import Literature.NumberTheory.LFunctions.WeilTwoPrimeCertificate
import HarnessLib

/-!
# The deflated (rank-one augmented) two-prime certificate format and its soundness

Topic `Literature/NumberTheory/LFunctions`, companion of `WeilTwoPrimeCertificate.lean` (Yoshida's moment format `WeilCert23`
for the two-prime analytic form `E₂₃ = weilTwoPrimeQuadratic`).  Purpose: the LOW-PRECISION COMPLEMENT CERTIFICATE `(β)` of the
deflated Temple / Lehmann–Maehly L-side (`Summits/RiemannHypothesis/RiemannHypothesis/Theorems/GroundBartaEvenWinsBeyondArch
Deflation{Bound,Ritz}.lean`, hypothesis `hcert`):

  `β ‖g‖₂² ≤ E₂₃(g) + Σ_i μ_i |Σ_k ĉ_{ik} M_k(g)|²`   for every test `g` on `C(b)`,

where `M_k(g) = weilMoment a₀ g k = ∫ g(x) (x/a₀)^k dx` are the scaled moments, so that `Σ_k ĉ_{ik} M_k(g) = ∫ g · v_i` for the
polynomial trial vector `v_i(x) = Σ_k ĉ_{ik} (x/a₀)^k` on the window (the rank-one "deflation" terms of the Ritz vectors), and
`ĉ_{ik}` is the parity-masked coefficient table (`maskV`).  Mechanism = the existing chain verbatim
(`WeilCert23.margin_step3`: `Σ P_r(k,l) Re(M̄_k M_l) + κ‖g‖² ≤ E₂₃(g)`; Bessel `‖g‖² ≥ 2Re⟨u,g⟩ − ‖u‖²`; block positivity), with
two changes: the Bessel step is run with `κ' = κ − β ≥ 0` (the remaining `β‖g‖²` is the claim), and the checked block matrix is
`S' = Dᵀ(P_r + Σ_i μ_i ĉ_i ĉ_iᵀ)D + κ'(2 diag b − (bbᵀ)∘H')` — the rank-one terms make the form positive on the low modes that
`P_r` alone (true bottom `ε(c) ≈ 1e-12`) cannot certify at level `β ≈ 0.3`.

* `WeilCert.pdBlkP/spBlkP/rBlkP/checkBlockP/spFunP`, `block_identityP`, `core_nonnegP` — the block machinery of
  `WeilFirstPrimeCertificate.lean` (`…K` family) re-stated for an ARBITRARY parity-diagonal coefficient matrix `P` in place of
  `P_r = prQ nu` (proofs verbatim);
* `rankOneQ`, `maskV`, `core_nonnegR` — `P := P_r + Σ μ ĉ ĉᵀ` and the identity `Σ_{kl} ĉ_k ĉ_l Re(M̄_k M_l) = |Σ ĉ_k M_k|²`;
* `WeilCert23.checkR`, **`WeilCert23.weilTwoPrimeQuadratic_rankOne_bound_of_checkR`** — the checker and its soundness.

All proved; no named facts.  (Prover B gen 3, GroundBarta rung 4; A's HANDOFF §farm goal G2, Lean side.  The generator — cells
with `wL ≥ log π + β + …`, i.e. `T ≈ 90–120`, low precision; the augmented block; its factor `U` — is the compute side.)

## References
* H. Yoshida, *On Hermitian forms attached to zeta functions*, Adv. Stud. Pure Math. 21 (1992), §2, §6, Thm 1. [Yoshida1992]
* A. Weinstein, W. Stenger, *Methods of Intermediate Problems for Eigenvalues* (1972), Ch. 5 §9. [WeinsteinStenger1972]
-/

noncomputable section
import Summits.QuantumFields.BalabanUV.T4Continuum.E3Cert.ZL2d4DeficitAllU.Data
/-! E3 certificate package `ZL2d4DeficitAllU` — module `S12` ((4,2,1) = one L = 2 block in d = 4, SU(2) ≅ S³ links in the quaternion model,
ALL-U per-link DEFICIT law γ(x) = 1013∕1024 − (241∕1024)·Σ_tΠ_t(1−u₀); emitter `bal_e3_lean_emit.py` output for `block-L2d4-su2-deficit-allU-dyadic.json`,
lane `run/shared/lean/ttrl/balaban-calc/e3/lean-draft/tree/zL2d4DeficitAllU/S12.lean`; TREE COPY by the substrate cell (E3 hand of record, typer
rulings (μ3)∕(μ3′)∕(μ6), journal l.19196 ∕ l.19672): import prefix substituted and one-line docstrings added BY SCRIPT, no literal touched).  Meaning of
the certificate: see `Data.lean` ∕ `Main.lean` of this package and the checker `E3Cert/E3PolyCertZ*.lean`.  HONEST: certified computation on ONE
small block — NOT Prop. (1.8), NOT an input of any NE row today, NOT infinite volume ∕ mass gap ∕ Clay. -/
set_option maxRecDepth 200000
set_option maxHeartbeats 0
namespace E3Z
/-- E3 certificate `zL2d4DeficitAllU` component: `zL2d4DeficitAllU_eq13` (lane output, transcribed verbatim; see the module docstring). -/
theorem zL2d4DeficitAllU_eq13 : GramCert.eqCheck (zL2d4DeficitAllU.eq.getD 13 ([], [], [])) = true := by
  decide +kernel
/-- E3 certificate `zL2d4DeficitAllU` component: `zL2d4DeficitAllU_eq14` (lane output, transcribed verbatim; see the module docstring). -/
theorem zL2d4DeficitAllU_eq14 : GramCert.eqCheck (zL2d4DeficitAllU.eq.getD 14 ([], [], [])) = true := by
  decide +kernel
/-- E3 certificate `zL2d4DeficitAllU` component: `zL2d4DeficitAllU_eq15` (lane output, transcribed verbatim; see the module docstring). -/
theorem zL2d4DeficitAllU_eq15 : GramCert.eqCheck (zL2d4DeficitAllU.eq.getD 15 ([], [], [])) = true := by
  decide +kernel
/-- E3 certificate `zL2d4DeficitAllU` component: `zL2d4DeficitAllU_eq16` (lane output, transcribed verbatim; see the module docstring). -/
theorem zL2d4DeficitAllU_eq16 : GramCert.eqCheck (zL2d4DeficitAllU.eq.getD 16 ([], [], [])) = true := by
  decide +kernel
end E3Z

════════

# What the task requires
Give back the entire listing verbatim.

# Answer to this exercise
import Literature.NumberTheory.LFunctions.WeilTwoPrimeCertificate
import HarnessLib

/-!
# The deflated (rank-one augmented) two-prime certificate format and its soundness

Topic `Literature/NumberTheory/LFunctions`, companion of `WeilTwoPrimeCertificate.lean` (Yoshida's moment format `WeilCert23`
for the two-prime analytic form `E₂₃ = weilTwoPrimeQuadratic`).  Purpose: the LOW-PRECISION COMPLEMENT CERTIFICATE `(β)` of the
deflated Temple / Lehmann–Maehly L-side (`Summits/RiemannHypothesis/RiemannHypothesis/Theorems/GroundBartaEvenWinsBeyondArch
Deflation{Bound,Ritz}.lean`, hypothesis `hcert`):

  `β ‖g‖₂² ≤ E₂₃(g) + Σ_i μ_i |Σ_k ĉ_{ik} M_k(g)|²`   for every test `g` on `C(b)`,

where `M_k(g) = weilMoment a₀ g k = ∫ g(x) (x/a₀)^k dx` are the scaled moments, so that `Σ_k ĉ_{ik} M_k(g) = ∫ g · v_i` for the
polynomial trial vector `v_i(x) = Σ_k ĉ_{ik} (x/a₀)^k` on the window (the rank-one "deflation" terms of the Ritz vectors), and
`ĉ_{ik}` is the parity-masked coefficient table (`maskV`).  Mechanism = the existing chain verbatim
(`WeilCert23.margin_step3`: `Σ P_r(k,l) Re(M̄_k M_l) + κ‖g‖² ≤ E₂₃(g)`; Bessel `‖g‖² ≥ 2Re⟨u,g⟩ − ‖u‖²`; block positivity), with
two changes: the Bessel step is run with `κ' = κ − β ≥ 0` (the remaining `β‖g‖²` is the claim), and the checked block matrix is
`S' = Dᵀ(P_r + Σ_i μ_i ĉ_i ĉ_iᵀ)D + κ'(2 diag b − (bbᵀ)∘H')` — the rank-one terms make the form positive on the low modes that
`P_r` alone (true bottom `ε(c) ≈ 1e-12`) cannot certify at level `β ≈ 0.3`.

* `WeilCert.pdBlkP/spBlkP/rBlkP/checkBlockP/spFunP`, `block_identityP`, `core_nonnegP` — the block machinery of
  `WeilFirstPrimeCertificate.lean` (`…K` family) re-stated for an ARBITRARY parity-diagonal coefficient matrix `P` in place of
  `P_r = prQ nu` (proofs verbatim);
* `rankOneQ`, `maskV`, `core_nonnegR` — `P := P_r + Σ μ ĉ ĉᵀ` and the identity `Σ_{kl} ĉ_k ĉ_l Re(M̄_k M_l) = |Σ ĉ_k M_k|²`;
* `WeilCert23.checkR`, **`WeilCert23.weilTwoPrimeQuadratic_rankOne_bound_of_checkR`** — the checker and its soundness.

All proved; no named facts.  (Prover B gen 3, GroundBarta rung 4; A's HANDOFF §farm goal G2, Lean side.  The generator — cells
with `wL ≥ log π + β + …`, i.e. `T ≈ 90–120`, low precision; the augmented block; its factor `U` — is the compute side.)

## References
* H. Yoshida, *On Hermitian forms attached to zeta functions*, Adv. Stud. Pure Math. 21 (1992), §2, §6, Thm 1. [Yoshida1992]
* A. Weinstein, W. Stenger, *Methods of Intermediate Problems for Eigenvalues* (1972), Ch. 5 §9. [WeinsteinStenger1972]
-/

noncomputable section
import Summits.QuantumFields.BalabanUV.T4Continuum.E3Cert.ZL2d4DeficitAllU.Data
/-! E3 certificate package `ZL2d4DeficitAllU` — module `S12` ((4,2,1) = one L = 2 block in d = 4, SU(2) ≅ S³ links in the quaternion model,
ALL-U per-link DEFICIT law γ(x) = 1013∕1024 − (241∕1024)·Σ_tΠ_t(1−u₀); emitter `bal_e3_lean_emit.py` output for `block-L2d4-su2-deficit-allU-dyadic.json`,
lane `run/shared/lean/ttrl/balaban-calc/e3/lean-draft/tree/zL2d4DeficitAllU/S12.lean`; TREE COPY by the substrate cell (E3 hand of record, typer
rulings (μ3)∕(μ3′)∕(μ6), journal l.19196 ∕ l.19672): import prefix substituted and one-line docstrings added BY SCRIPT, no literal touched).  Meaning of
the certificate: see `Data.lean` ∕ `Main.lean` of this package and the checker `E3Cert/E3PolyCertZ*.lean`.  HONEST: certified computation on ONE
small block — NOT Prop. (1.8), NOT an input of any NE row today, NOT infinite volume ∕ mass gap ∕ Clay. -/
set_option maxRecDepth 200000
set_option maxHeartbeats 0
namespace E3Z
/-- E3 certificate `zL2d4DeficitAllU` component: `zL2d4DeficitAllU_eq13` (lane output, transcribed verbatim; see the module docstring). -/
theorem zL2d4DeficitAllU_eq13 : GramCert.eqCheck (zL2d4DeficitAllU.eq.getD 13 ([], [], [])) = true := by
  decide +kernel
/-- E3 certificate `zL2d4DeficitAllU` component: `zL2d4DeficitAllU_eq14` (lane output, transcribed verbatim; see the module docstring). -/
theorem zL2d4DeficitAllU_eq14 : GramCert.eqCheck (zL2d4DeficitAllU.eq.getD 14 ([], [], [])) = true := by
  decide +kernel
/-- E3 certificate `zL2d4DeficitAllU` component: `zL2d4DeficitAllU_eq15` (lane output, transcribed verbatim; see the module docstring). -/
theorem zL2d4DeficitAllU_eq15 : GramCert.eqCheck (zL2d4DeficitAllU.eq.getD 15 ([], [], [])) = true := by
  decide +kernel
/-- E3 certificate `zL2d4DeficitAllU` component: `zL2d4DeficitAllU_eq16` (lane output, transcribed verbatim; see the module docstring). -/
theorem zL2d4DeficitAllU_eq16 : GramCert.eqCheck (zL2d4DeficitAllU.eq.getD 16 ([], [], [])) = true := by
  decide +kernel
end E3Z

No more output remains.